Once you reach the line containing "x → Real.log" in the entries below, write out that line and each one after it down to the line containing "set qw : ℝ := 169 * 560 ^ 3 / c_φ with hqw", exactly and with nothing added.

┌────────

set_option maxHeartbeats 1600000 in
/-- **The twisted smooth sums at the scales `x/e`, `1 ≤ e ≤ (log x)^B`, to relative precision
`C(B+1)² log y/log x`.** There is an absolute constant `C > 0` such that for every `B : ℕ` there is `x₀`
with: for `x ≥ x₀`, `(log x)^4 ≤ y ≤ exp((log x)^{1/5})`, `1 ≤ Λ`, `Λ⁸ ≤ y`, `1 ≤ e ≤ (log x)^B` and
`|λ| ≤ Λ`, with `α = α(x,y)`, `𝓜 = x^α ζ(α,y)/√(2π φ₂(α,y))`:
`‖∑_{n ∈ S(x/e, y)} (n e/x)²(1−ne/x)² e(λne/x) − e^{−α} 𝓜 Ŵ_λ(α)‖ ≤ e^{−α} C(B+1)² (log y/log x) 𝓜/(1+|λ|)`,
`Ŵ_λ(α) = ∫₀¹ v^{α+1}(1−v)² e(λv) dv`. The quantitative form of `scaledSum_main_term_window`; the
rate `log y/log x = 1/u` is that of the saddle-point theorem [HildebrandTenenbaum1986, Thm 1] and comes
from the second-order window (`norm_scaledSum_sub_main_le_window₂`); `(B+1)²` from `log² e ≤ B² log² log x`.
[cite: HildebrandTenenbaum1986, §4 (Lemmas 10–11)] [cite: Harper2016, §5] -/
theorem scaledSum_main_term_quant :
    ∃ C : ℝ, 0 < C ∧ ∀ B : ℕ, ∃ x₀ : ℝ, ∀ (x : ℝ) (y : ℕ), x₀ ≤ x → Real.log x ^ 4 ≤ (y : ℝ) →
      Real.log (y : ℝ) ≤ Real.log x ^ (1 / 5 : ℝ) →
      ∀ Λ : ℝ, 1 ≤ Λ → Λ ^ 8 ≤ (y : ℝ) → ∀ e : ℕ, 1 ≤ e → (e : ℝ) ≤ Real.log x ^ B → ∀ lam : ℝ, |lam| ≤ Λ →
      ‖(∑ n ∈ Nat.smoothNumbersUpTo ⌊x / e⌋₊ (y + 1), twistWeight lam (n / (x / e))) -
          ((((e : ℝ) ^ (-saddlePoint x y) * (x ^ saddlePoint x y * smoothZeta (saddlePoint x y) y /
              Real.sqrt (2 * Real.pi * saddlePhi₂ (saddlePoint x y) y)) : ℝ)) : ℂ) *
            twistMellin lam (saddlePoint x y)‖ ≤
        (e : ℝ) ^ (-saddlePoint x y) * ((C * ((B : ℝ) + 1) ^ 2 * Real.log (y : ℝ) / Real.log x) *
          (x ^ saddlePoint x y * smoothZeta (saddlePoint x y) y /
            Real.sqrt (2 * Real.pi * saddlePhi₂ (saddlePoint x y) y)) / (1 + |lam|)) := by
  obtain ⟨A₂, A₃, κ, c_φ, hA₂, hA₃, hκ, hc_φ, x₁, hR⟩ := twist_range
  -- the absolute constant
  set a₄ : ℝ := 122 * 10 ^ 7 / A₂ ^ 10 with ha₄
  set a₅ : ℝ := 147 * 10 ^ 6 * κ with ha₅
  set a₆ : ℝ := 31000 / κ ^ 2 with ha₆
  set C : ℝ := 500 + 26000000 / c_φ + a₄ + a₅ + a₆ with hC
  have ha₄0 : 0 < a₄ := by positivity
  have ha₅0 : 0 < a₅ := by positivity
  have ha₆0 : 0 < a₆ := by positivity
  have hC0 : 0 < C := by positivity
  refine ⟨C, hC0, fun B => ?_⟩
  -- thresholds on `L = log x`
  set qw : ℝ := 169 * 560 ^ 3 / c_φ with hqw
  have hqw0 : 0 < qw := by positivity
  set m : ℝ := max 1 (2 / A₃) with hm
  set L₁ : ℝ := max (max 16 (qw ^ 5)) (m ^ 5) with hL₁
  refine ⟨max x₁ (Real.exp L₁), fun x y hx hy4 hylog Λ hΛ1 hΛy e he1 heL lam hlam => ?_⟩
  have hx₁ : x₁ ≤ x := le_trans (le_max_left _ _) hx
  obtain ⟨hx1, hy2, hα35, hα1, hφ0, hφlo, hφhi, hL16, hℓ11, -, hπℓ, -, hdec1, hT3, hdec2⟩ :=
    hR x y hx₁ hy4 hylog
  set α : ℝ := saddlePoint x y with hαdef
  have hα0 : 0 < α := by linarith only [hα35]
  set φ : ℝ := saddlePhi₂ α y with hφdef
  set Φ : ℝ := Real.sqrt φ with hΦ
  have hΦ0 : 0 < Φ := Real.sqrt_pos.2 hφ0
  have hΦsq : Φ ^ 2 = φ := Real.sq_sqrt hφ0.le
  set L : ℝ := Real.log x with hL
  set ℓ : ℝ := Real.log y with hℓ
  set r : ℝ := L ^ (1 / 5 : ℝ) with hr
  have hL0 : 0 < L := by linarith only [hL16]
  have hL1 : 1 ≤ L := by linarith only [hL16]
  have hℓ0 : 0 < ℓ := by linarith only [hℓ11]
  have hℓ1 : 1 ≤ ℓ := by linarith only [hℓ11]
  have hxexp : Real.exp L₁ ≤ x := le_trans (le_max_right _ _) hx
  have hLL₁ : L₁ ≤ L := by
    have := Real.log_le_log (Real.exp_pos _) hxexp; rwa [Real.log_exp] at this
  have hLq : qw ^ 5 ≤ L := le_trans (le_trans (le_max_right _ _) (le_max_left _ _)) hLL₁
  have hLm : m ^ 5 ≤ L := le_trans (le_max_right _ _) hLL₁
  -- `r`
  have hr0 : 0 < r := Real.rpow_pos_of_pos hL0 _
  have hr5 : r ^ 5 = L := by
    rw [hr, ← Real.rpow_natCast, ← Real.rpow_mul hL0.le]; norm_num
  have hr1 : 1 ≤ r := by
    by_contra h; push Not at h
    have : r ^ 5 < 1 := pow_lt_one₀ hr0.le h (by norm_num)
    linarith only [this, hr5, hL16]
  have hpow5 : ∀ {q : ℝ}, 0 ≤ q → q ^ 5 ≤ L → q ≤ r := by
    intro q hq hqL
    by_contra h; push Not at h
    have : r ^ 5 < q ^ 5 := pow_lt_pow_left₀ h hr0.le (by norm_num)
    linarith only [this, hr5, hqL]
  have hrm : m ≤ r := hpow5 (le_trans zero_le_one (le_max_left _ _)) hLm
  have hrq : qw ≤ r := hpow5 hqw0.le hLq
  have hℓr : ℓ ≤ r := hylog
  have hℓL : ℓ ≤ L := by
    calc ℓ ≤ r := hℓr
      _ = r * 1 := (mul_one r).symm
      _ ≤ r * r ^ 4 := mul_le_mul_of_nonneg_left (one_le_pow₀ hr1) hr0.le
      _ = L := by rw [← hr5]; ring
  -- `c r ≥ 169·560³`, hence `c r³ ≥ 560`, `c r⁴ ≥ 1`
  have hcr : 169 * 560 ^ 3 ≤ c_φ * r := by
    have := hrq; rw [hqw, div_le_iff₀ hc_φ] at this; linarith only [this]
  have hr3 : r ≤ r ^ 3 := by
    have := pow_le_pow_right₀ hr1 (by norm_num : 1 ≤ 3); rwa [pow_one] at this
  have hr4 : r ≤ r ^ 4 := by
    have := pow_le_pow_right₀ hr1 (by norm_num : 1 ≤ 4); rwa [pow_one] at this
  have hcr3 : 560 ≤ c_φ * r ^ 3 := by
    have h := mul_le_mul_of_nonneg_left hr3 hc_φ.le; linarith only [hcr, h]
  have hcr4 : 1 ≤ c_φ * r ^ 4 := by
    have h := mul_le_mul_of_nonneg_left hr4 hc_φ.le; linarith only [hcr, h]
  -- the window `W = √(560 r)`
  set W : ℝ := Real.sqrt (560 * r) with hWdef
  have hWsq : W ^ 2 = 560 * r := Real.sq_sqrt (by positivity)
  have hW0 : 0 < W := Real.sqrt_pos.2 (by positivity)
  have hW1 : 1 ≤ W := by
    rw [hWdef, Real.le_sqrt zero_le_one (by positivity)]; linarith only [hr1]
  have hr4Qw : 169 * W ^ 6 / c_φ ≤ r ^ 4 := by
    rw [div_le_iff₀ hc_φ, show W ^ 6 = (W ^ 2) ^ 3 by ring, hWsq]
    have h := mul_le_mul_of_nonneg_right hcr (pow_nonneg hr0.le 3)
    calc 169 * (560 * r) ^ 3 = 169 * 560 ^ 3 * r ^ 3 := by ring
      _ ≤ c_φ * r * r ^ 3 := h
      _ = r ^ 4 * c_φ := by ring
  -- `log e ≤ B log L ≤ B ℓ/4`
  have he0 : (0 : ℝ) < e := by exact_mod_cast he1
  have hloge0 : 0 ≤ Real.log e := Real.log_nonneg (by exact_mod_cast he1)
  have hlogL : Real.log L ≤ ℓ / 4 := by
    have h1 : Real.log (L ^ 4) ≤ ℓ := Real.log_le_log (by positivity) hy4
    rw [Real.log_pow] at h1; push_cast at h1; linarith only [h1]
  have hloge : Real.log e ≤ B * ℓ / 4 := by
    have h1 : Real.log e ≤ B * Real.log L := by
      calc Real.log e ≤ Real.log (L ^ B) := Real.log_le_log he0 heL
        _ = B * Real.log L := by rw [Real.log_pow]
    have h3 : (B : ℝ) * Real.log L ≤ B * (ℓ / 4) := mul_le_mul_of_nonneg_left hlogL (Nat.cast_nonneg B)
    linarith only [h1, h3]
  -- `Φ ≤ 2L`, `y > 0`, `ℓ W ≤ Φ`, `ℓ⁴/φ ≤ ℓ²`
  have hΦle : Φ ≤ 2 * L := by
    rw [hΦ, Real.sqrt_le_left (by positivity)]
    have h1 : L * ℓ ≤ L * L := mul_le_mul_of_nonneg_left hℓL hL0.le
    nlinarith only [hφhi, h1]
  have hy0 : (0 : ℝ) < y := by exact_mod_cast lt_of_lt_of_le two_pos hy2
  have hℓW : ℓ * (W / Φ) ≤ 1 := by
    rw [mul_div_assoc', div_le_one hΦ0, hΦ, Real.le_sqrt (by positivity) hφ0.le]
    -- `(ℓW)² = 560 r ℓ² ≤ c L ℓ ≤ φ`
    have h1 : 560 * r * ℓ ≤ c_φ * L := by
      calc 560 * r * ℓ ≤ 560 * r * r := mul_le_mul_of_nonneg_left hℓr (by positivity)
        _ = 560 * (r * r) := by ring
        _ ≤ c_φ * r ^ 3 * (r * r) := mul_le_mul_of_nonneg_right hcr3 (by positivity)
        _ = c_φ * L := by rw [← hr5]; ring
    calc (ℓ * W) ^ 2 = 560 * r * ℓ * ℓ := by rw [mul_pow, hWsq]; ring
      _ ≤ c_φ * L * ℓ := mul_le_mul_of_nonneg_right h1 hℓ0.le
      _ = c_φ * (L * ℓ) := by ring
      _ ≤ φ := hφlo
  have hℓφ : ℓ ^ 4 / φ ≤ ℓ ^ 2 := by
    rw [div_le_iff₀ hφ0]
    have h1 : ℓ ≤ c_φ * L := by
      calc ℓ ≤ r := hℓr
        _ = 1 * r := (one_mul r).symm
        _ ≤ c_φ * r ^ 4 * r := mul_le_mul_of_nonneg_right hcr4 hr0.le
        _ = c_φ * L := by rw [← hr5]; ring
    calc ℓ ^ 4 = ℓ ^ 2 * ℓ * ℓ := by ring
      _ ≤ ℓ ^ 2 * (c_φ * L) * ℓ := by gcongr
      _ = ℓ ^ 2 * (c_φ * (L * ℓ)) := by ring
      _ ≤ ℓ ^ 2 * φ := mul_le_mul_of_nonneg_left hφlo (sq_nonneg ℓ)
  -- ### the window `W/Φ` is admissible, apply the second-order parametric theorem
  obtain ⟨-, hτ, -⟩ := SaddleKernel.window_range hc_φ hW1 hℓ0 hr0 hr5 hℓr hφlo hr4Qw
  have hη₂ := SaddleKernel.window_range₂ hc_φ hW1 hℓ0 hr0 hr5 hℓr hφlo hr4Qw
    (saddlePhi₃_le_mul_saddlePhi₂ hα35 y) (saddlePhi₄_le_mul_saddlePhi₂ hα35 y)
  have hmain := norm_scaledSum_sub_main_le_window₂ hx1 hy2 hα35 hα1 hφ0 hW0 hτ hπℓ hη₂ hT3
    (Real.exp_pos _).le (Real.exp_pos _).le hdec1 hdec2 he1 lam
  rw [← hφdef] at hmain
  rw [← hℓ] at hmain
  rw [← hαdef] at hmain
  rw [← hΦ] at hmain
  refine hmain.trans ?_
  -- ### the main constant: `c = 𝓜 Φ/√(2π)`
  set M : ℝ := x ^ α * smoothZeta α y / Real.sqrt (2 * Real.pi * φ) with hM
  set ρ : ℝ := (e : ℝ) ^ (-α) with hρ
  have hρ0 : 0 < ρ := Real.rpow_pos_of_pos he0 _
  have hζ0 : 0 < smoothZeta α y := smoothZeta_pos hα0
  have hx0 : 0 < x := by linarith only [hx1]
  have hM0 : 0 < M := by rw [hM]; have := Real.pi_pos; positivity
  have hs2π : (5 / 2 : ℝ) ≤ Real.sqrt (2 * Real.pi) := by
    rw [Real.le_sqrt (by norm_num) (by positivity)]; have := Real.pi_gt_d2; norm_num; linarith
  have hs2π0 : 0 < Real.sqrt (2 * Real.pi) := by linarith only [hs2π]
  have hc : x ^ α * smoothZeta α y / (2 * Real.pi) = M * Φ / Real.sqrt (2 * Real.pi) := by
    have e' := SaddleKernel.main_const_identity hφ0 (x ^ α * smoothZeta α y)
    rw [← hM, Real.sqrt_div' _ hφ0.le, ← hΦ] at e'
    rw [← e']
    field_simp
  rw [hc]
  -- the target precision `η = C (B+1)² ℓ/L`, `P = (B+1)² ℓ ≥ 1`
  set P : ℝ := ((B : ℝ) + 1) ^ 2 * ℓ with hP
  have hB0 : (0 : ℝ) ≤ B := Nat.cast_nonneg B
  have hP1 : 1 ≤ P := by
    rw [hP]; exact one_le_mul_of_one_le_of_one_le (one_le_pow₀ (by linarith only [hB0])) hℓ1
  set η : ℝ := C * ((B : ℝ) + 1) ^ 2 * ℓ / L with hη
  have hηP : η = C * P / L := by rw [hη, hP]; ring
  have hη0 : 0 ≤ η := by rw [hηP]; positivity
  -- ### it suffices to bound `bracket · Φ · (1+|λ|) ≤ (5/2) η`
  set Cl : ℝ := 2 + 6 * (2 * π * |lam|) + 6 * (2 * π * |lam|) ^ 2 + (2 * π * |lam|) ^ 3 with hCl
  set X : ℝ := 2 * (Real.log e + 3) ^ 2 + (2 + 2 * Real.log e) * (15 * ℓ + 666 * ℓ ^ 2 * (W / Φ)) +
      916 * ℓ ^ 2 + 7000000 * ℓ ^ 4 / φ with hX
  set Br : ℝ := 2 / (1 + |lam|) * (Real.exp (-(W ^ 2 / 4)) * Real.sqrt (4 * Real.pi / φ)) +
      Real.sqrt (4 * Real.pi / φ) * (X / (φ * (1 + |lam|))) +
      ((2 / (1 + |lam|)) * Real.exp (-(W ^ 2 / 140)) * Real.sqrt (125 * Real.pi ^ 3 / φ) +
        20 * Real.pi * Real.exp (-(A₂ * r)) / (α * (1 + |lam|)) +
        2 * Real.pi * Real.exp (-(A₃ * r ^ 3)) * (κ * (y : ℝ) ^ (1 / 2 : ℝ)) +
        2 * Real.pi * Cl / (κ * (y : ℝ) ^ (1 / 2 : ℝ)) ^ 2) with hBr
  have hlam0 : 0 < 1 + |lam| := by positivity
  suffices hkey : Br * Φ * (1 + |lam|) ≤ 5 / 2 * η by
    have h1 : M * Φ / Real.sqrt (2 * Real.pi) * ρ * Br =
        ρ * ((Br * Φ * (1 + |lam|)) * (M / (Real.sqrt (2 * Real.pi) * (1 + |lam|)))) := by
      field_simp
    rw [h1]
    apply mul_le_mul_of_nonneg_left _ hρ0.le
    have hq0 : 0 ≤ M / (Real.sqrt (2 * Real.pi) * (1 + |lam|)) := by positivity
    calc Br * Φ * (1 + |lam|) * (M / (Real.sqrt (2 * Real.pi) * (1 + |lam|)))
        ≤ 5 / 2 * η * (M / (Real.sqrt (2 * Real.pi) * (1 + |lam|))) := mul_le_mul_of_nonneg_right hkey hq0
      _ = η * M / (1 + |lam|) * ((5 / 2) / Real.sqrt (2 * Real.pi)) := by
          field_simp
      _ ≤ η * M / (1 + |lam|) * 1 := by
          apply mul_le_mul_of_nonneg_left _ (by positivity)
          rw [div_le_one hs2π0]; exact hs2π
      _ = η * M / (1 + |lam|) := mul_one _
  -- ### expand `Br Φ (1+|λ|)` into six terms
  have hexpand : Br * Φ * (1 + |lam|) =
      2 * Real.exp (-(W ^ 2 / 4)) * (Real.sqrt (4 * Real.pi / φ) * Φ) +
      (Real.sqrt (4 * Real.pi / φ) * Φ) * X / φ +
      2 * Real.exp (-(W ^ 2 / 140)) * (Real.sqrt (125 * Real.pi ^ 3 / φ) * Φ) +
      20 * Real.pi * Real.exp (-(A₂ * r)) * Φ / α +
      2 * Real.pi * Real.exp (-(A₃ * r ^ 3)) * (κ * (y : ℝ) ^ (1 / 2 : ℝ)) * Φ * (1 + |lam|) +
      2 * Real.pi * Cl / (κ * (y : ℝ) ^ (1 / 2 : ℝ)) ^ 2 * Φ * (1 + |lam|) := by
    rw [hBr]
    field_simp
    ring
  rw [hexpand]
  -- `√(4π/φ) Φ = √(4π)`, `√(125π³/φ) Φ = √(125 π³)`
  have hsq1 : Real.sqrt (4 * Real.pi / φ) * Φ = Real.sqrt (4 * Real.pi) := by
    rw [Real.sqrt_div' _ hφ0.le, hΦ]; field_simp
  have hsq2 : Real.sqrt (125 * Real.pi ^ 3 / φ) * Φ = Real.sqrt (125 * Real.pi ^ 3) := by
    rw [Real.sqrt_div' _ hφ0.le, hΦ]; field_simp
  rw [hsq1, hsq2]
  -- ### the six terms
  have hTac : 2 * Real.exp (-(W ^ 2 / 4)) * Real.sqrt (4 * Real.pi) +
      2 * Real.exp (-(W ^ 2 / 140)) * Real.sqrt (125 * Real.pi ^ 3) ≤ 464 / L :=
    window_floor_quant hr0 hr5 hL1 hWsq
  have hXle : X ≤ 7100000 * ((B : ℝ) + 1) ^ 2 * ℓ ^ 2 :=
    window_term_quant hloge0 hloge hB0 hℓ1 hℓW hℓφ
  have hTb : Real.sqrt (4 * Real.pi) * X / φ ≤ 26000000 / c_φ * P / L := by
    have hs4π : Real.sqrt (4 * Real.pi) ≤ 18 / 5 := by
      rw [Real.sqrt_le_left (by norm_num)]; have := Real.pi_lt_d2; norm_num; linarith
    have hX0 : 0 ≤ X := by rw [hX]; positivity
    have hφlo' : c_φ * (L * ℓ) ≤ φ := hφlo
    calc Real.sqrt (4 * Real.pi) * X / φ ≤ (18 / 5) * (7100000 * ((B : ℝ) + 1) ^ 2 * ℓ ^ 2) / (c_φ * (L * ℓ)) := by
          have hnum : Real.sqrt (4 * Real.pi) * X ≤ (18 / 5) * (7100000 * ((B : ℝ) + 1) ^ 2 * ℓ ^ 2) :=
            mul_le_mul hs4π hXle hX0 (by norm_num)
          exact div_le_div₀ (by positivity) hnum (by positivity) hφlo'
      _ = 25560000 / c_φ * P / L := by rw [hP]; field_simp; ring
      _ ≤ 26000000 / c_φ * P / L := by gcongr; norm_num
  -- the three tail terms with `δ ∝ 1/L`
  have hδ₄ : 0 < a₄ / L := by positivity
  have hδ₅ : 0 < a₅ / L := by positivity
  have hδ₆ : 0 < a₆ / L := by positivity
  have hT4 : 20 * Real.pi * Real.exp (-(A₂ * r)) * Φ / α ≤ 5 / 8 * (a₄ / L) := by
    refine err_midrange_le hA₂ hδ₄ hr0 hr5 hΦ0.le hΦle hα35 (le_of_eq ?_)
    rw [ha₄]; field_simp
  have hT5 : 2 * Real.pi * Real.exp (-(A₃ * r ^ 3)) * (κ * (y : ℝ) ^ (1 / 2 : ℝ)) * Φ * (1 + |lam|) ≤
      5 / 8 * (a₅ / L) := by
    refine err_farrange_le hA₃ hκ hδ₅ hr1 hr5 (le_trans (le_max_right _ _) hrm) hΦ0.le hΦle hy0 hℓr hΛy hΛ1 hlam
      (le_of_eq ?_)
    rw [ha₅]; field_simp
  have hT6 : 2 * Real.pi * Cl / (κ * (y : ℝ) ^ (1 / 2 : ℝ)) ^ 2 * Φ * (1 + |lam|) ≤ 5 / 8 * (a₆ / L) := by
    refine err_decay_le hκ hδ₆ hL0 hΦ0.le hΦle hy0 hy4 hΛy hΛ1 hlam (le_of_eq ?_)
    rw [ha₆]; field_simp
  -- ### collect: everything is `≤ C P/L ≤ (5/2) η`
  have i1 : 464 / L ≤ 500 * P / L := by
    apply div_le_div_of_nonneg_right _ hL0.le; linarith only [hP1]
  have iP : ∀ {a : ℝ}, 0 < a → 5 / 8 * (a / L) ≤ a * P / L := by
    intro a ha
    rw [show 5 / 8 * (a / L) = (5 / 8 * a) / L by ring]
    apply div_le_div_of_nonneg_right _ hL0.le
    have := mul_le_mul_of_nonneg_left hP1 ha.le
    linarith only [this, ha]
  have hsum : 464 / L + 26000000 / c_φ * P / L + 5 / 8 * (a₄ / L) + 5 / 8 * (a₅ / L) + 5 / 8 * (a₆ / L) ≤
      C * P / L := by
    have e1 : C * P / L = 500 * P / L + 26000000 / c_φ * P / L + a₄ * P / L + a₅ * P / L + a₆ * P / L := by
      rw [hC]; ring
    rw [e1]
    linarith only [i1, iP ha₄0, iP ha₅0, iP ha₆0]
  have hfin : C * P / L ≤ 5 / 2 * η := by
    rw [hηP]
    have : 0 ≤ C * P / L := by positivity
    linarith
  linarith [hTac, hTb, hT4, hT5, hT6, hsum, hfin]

└────────
┌────────

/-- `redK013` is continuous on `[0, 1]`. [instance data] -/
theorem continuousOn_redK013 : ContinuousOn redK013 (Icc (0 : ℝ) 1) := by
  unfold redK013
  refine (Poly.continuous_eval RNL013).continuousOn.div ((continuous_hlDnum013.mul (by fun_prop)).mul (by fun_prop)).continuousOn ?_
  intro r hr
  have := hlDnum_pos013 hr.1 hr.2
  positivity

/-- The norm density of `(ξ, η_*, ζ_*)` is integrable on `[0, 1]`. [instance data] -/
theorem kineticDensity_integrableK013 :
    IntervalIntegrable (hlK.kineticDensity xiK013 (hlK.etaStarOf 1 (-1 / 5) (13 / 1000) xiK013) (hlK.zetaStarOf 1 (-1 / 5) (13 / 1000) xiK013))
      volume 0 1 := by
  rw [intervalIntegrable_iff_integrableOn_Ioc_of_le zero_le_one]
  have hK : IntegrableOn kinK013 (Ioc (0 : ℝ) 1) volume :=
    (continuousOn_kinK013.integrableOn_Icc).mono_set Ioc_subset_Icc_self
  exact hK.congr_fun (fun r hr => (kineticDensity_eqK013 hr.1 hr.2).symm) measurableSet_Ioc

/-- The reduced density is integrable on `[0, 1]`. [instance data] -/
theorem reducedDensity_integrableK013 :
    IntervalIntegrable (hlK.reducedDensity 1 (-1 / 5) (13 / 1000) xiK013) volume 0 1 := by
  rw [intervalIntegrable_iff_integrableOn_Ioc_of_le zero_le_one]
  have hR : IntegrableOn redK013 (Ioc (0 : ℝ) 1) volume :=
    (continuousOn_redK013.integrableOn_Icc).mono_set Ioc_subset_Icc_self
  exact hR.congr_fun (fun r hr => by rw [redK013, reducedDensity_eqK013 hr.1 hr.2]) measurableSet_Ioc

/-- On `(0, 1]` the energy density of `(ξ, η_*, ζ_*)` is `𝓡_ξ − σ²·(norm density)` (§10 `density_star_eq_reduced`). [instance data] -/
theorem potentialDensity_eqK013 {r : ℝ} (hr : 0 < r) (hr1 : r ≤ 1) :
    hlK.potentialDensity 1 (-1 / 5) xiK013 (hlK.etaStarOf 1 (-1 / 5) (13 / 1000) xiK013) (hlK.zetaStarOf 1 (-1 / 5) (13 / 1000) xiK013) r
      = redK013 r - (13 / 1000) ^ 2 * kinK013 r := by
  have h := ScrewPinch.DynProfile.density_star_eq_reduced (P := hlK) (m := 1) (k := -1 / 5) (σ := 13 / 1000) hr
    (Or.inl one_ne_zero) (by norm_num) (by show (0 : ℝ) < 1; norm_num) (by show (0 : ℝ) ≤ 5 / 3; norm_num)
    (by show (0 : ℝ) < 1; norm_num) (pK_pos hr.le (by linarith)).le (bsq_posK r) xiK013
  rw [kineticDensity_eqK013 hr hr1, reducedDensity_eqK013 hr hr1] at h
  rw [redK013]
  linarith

└────────

> Expected answer
    ∃ C : ℝ, 0 < C ∧ ∀ B : ℕ, ∃ x₀ : ℝ, ∀ (x : ℝ) (y : ℕ), x₀ ≤ x → Real.log x ^ 4 ≤ (y : ℝ) →
      Real.log (y : ℝ) ≤ Real.log x ^ (1 / 5 : ℝ) →
      ∀ Λ : ℝ, 1 ≤ Λ → Λ ^ 8 ≤ (y : ℝ) → ∀ e : ℕ, 1 ≤ e → (e : ℝ) ≤ Real.log x ^ B → ∀ lam : ℝ, |lam| ≤ Λ →
      ‖(∑ n ∈ Nat.smoothNumbersUpTo ⌊x / e⌋₊ (y + 1), twistWeight lam (n / (x / e))) -
          ((((e : ℝ) ^ (-saddlePoint x y) * (x ^ saddlePoint x y * smoothZeta (saddlePoint x y) y /
              Real.sqrt (2 * Real.pi * saddlePhi₂ (saddlePoint x y) y)) : ℝ)) : ℂ) *
            twistMellin lam (saddlePoint x y)‖ ≤
        (e : ℝ) ^ (-saddlePoint x y) * ((C * ((B : ℝ) + 1) ^ 2 * Real.log (y : ℝ) / Real.log x) *
          (x ^ saddlePoint x y * smoothZeta (saddlePoint x y) y /
            Real.sqrt (2 * Real.pi * saddlePhi₂ (saddlePoint x y) y)) / (1 + |lam|)) := by
  obtain ⟨A₂, A₃, κ, c_φ, hA₂, hA₃, hκ, hc_φ, x₁, hR⟩ := twist_range
  -- the absolute constant
  set a₄ : ℝ := 122 * 10 ^ 7 / A₂ ^ 10 with ha₄
  set a₅ : ℝ := 147 * 10 ^ 6 * κ with ha₅
  set a₆ : ℝ := 31000 / κ ^ 2 with ha₆
  set C : ℝ := 500 + 26000000 / c_φ + a₄ + a₅ + a₆ with hC
  have ha₄0 : 0 < a₄ := by positivity
  have ha₅0 : 0 < a₅ := by positivity
  have ha₆0 : 0 < a₆ := by positivity
  have hC0 : 0 < C := by positivity
  refine ⟨C, hC0, fun B => ?_⟩
  -- thresholds on `L = log x`
  set qw : ℝ := 169 * 560 ^ 3 / c_φ with hqw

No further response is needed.